import Summits.CriticalPhenomena.SAWScalingLimit.Theses.SAWLeftRightFKG

/-!
# Sketch — crux `FKGToTraversalBound` (stmt-CriticalPhenomena-1878), ideator 2, round 1
# card `carve-reroot-drill`

First lemmas of the line "carve, re-root, drill": left–right positive association (the route's
`LeftRightFKG`) deletes the past and the outside world from Kemppainen–Smirnov's Condition G2, so
that the crux is equivalent to an UNCONDITIONED, ROOTED annulus bound for lip-to-lip chords of
one-colour lattice rooms (`RootedAnnulusBound`), plus the Kemppainen–Smirnov downstream
(`KSDownstream`, G2 ⇒ Aizenman–Burchard (H1), arXiv:1212.6215 Lemma 3.6 / Prop. "cond ⇒ aizbur",
which needs only the domain Markov property of the curve law).

Nothing here is proved except the composition `crux_of`; every `def … : Prop` elaborates.
-/

namespace Summit.CriticalPhenomena.SAWScalingLimit.Cruxes.FKGToTraversalBound.CarveRerootDrill

open Literature.Probability.LatticeModels Literature.Probability.RandomPlanarGeometry
open Summit.CriticalPhenomena.SAWScalingLimit.Theses.SAWLeftRightFKG

noncomputable section

/-- The lattice domain enclosed by a closed lattice walk `C` at mesh `δ` (slits allowed): the
points of non-zero winding number of the mesh polyline of `C` — verbatim the `Ω` of the route's
`LeftRightFKG`. -/
def encl (δ : ℝ) {c : Site 2} (C : (zdGraph 2).Walk c c) : Set ℂ :=
  {z | Literature.Topology.PlaneTopology.wind
      (fun t : ℝ => Set.IccExtend zero_le_one (C.toCurve (meshPoint δ)) t - z) ≠ 0}

/-- The route's left–right order on chords of `encl δ C` from `a` to `b` (lens loop has winding
`≥ 0` everywhere) — verbatim the `le` of `LeftRightFKG`. -/
def lr (δ : ℝ) {c : Site 2} (C : (zdGraph 2).Walk c c) (a b : Site 2)
    (γ₁ γ₂ : SAW.DomainSAW (encl δ C) δ a b) : Prop :=
  ∀ z : ℂ, 0 ≤ Literature.Topology.PlaneTopology.wind
    (fun t : ℝ => Set.IccExtend zero_le_one
      ((γ₁.walk.append γ₂.walk.reverse).toCurve (meshPoint δ)) t - z)

/-- **Carving core** (the only consequence of PA the line consumes): an `lr`-UP-closed event and an
`lr`-DOWN-closed event are NEGATIVELY correlated, `w(E ∩ D)·w(univ) ≤ w(E)·w(D)`.  With
`D = {γ avoids a hull attached to one boundary arc}` (whose law-conditioning is, by the SAW
restriction property, the chord law of the CARVED domain) and `E = {γ enters a pocket attached to
the other arc}`, this is the carving monotonicity `P_Ω(E) ≤ P_{Ω∖H}(E)`.  Immediate from
`LeftRightFKG` applied to `E` and `Dᶜ` (finite total weight).  Exact-enumeration check
(exp/carve.py): 0 violations at x ∈ {1/2.7, x_c, 1/2.6} on all boxes ≤ 6×4, 5×5; FAILS at x = 1. -/
def CarveCore : Prop :=
  ∀ (δ : ℝ) (c a b a' b' : Site 2) (C : (zdGraph 2).Walk c c), 0 < δ → a' ∈ C.support →
    b' ∈ C.support → (zdGraph 2).Adj a a' → (zdGraph 2).Adj b b' →
    ∀ E D : Set (SAW.DomainSAW (encl δ C) δ a b),
      (∀ γ₁ γ₂, lr δ C a b γ₁ γ₂ → γ₁ ∈ E → γ₂ ∈ E) →
      (∀ γ₁ γ₂, lr δ C a b γ₁ γ₂ → γ₂ ∈ D → γ₁ ∈ D) →
      SAW.weight (encl δ C) δ a b (E ∩ D) * SAW.weight (encl δ C) δ a b Set.univ ≤
        SAW.weight (encl δ C) δ a b E * SAW.weight (encl δ C) δ a b D

/-- **Rooted annulus bound** — the re-rooted (lip-to-lip) form of Kemppainen–Smirnov's Condition
G2 for the critical square-lattice SAW, to which carving + re-rooting reduce the crux.  A ROOM is a
lattice domain `encl δ (W₁ ++ W₂)` whose boundary walk is split into the LINTEL `W₁ : u' → v'` and
the WALLS `W₂ : v' → u'`; the chord runs between the two LIPS `u ∼ u'`, `v ∼ v'`.  If the lintel
stays outside `B(z₀, C₀ r)` then the chord meets the closed ball `B̄(z₀, r)` with probability
`≤ 1/2` — uniformly in the mesh, the room (walls arbitrary: fractal, slit, with bag) and the
position of the target.  Mesh floor `δ ≤ r` (typing moral of the sibling crux's refuted
`AnnulusPairingGap`); `C₀` chosen first; `law` is `0` (junk) or a probability measure, and for
`C₀ ≥ 3` the event is never forced (the sites along the lintel avoid `B̄(z₀, r)`), so no degenerate
instance decides it.  Conjecturally true (SLE₈/₃: boundary one-arm exponent 2, bulk `5/48`…);
its lattice-width-2 mouths contain the critical-bubble tail (see the card, "Why it might fail").
Exact enumeration (exp/carve.py, rooms ≤ 6×5, r = δ): P decays ≈ 3× per row of depth; all
instances with lintel distance ≥ 3r have P ≤ 0.40. -/
def RootedAnnulusBound : Prop :=
  ∃ C₀ : ℝ, 1 < C₀ ∧ ∀ (δ : ℝ) (u v u' v' : Site 2) (W₁ : (zdGraph 2).Walk u' v')
    (W₂ : (zdGraph 2).Walk v' u') (z₀ : ℂ) (r : ℝ), 0 < δ → δ ≤ r →
    (zdGraph 2).Adj u u' → (zdGraph 2).Adj v v' →
    (∀ s ∈ W₁.support, C₀ * r ≤ dist (meshPoint δ s) z₀) →
    SAW.law (encl δ (W₁.append W₂)) δ u v
      {γ | ∃ s ∈ γ.walk.support, dist (meshPoint δ s) z₀ ≤ r} ≤ 1 / 2


/-- The **T-domain** `Ω_T(L, s)`: the open lattice box of half-size `L` minus the closed upper
half-box `{|x| ≤ s, 0 ≤ y ≤ s}` (a flat CEILING of half-width `s` with the room below it) and minus
the MAST `{x = 0, y ≥ 0}` (the slit that keeps the ceiling on the boundary after maximal
excavation).  Mesh `1`. -/
def tDomain (L s : ℕ) : Set ℂ :=
  {z | |z.re| < (L : ℝ) + 1 ∧ |z.im| < (L : ℝ) + 1} \
    ({z | |z.re| ≤ (s : ℝ) ∧ 0 ≤ z.im ∧ z.im ≤ (s : ℝ)} ∪ {z | z.re = 0 ∧ 0 ≤ z.im})

/-- The lintel sites of the T-domain problem: the ceiling sites `(k, 0)`, `0 ≤ k ≤ n`, above the
chord's lips `(0,-1)` and `(n,-1)`. -/
def lintelPts (n : ℕ) : Set ℂ :=
  (fun k : ℕ => meshPoint 1 ![(k : ℤ), 0]) '' {k | k ≤ n}

/-- **T-exit bound** — the canonical DRILLED, CLEAN-MOUTH special case of `RootedAnnulusBound`.
By EXCAVATE (legal on both walls after re-rooting) the rooted bound depends on a room only through
its geometry inside the `s`-neighbourhood of the lintel, glued to the slit plane outside; when that
local geometry is a flat ceiling, the extremal room is the T-domain: the critical chord between the
lips `(0,-1)` and `(n,-1)` under a flat ceiling, in the plane minus (ceiling block ∪ mast) cut off at
size `L`, leaves the `s`-neighbourhood of its lintel with law `≤ 1/2` as soon as `s ≥ C₀ n`,
uniformly in `n, s, L` (mesh `1`, naturals: immune to coarse-mesh junk; monotone in `L` by FILL, so
the content is the `L → ∞` limit).  A statement with no domain parameter left — "x_c-arches under a
flat ceiling are tight at their own scale"; open. -/
def TExitBound : Prop :=
  ∃ C₀ : ℝ, 1 < C₀ ∧ ∀ n s L : ℕ, 1 ≤ n → C₀ * n ≤ s → 2 * s ≤ L →
    SAW.law (tDomain L s) 1 ![0, -1] ![(n : ℤ), -1]
      {γ | ∃ v ∈ γ.walk.support, (s : ℝ) ≤ Metric.infDist (meshPoint 1 v) (lintelPts n)} ≤ 1 / 2

/-- The AVOIDABLE part `A^u` of the annulus `A(z₀, r, R)` in the lattice domain `encl δ C` seen
from the marked points `a, b` (Kemppainen–Smirnov, arXiv:1212.6215, Def. 2.2 at time zero): the
points of `Ω ∩ A` whose connected component in `Ω ∩ A` does not disconnect `a` from `b` in `Ω`. -/
def avoidable (δ : ℝ) {c : Site 2} (C : (zdGraph 2).Walk c c) (a b : Site 2) (z₀ : ℂ) (r R : ℝ) :
    Set ℂ :=
  {z | z ∈ encl δ C ∧ r < dist z z₀ ∧ dist z z₀ < R ∧
    JoinedIn (encl δ C \ connectedComponentIn (encl δ C ∩ {y | r < dist y z₀ ∧ dist y z₀ < R}) z)
      (meshPoint δ a) (meshPoint δ b)}

/-- **Condition G2 for the critical SAW, at time zero over ALL lattice domains** (slits allowed).
Because the SAW chord law is exactly domain-Markov (the conditional law of the future given
`γ[0,τ]` is the chord law of the slit domain from the tip), this is Kemppainen–Smirnov's Condition
G2 with stopping times for the family of critical SAW laws.  An unforced crossing: a segment of
the chord from outside `B(z₀, R)` to inside `B̄(z₀, r)` (or back) whose interior sites lie in the
avoidable set. -/
def UnforcedCrossingBound : Prop :=
  ∃ C₀ : ℝ, 1 < C₀ ∧ ∀ (δ : ℝ) (c a b a' b' : Site 2) (C : (zdGraph 2).Walk c c) (z₀ : ℂ)
    (r R : ℝ), 0 < δ → δ ≤ r → C₀ * r ≤ R → a' ∈ C.support → b' ∈ C.support →
    (zdGraph 2).Adj a a' → (zdGraph 2).Adj b b' →
    SAW.law (encl δ C) δ a b
      {γ | ∃ i j : ℕ, i < j ∧ j ≤ γ.walk.length ∧
        ((R ≤ dist (meshPoint δ (γ.walk.getVert i)) z₀ ∧ dist (meshPoint δ (γ.walk.getVert j)) z₀ ≤ r)
          ∨ (R ≤ dist (meshPoint δ (γ.walk.getVert j)) z₀ ∧ dist (meshPoint δ (γ.walk.getVert i)) z₀ ≤ r)) ∧
        ∀ k : ℕ, i < k → k < j → meshPoint δ (γ.walk.getVert k) ∈ avoidable δ C a b z₀ r R}
      < 1 / 2

/-- **Re-rooting** (the new mathematics of the line, stated): carving the arc opposite to an
avoidable one-colour component down to width-one collars (via `CarveCore`, i.e. `LeftRightFKG`)
and the domain Markov property at the collar necks bound every unforced-crossing probability by a
rooted one, so the rooted bound gives Condition G2. -/
def Reroot : Prop :=
  LeftRightFKG → RootedAnnulusBound → UnforcedCrossingBound

/-- **Kemppainen–Smirnov downstream** (vendorable: arXiv:1212.6215 Lemma 3.6 + proof of
Prop. "Condition G2 ⇒ Aizenman–Burchard", using only domain Markov; in-tree templates
`fkInterface_traversalBound_of_annulusCrossing_le`, `Percolation.bondExploration_traversalBound_holds`
for the shell-dependent threshold bookkeeping): G2 for the critical SAW gives the route's
`SAWTraversalBound`. -/
def KSDownstream : Prop :=
  UnforcedCrossingBound → SAWTraversalBound

/-- Composition: the line concludes the crux BY NAME. -/
theorem crux_of (hR : Reroot) (hK : KSDownstream) (hS : RootedAnnulusBound) :
    FKGToTraversalBound :=
  fun hPA => hK (hR hPA hS)

end

end Summit.CriticalPhenomena.SAWScalingLimit.Cruxes.FKGToTraversalBound.CarveRerootDrill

● ● ● ● ●

> [Try it]
Determine the number of lines above holding the string "which". Reply with it and nothing more.

> [Answer to this exercise]
2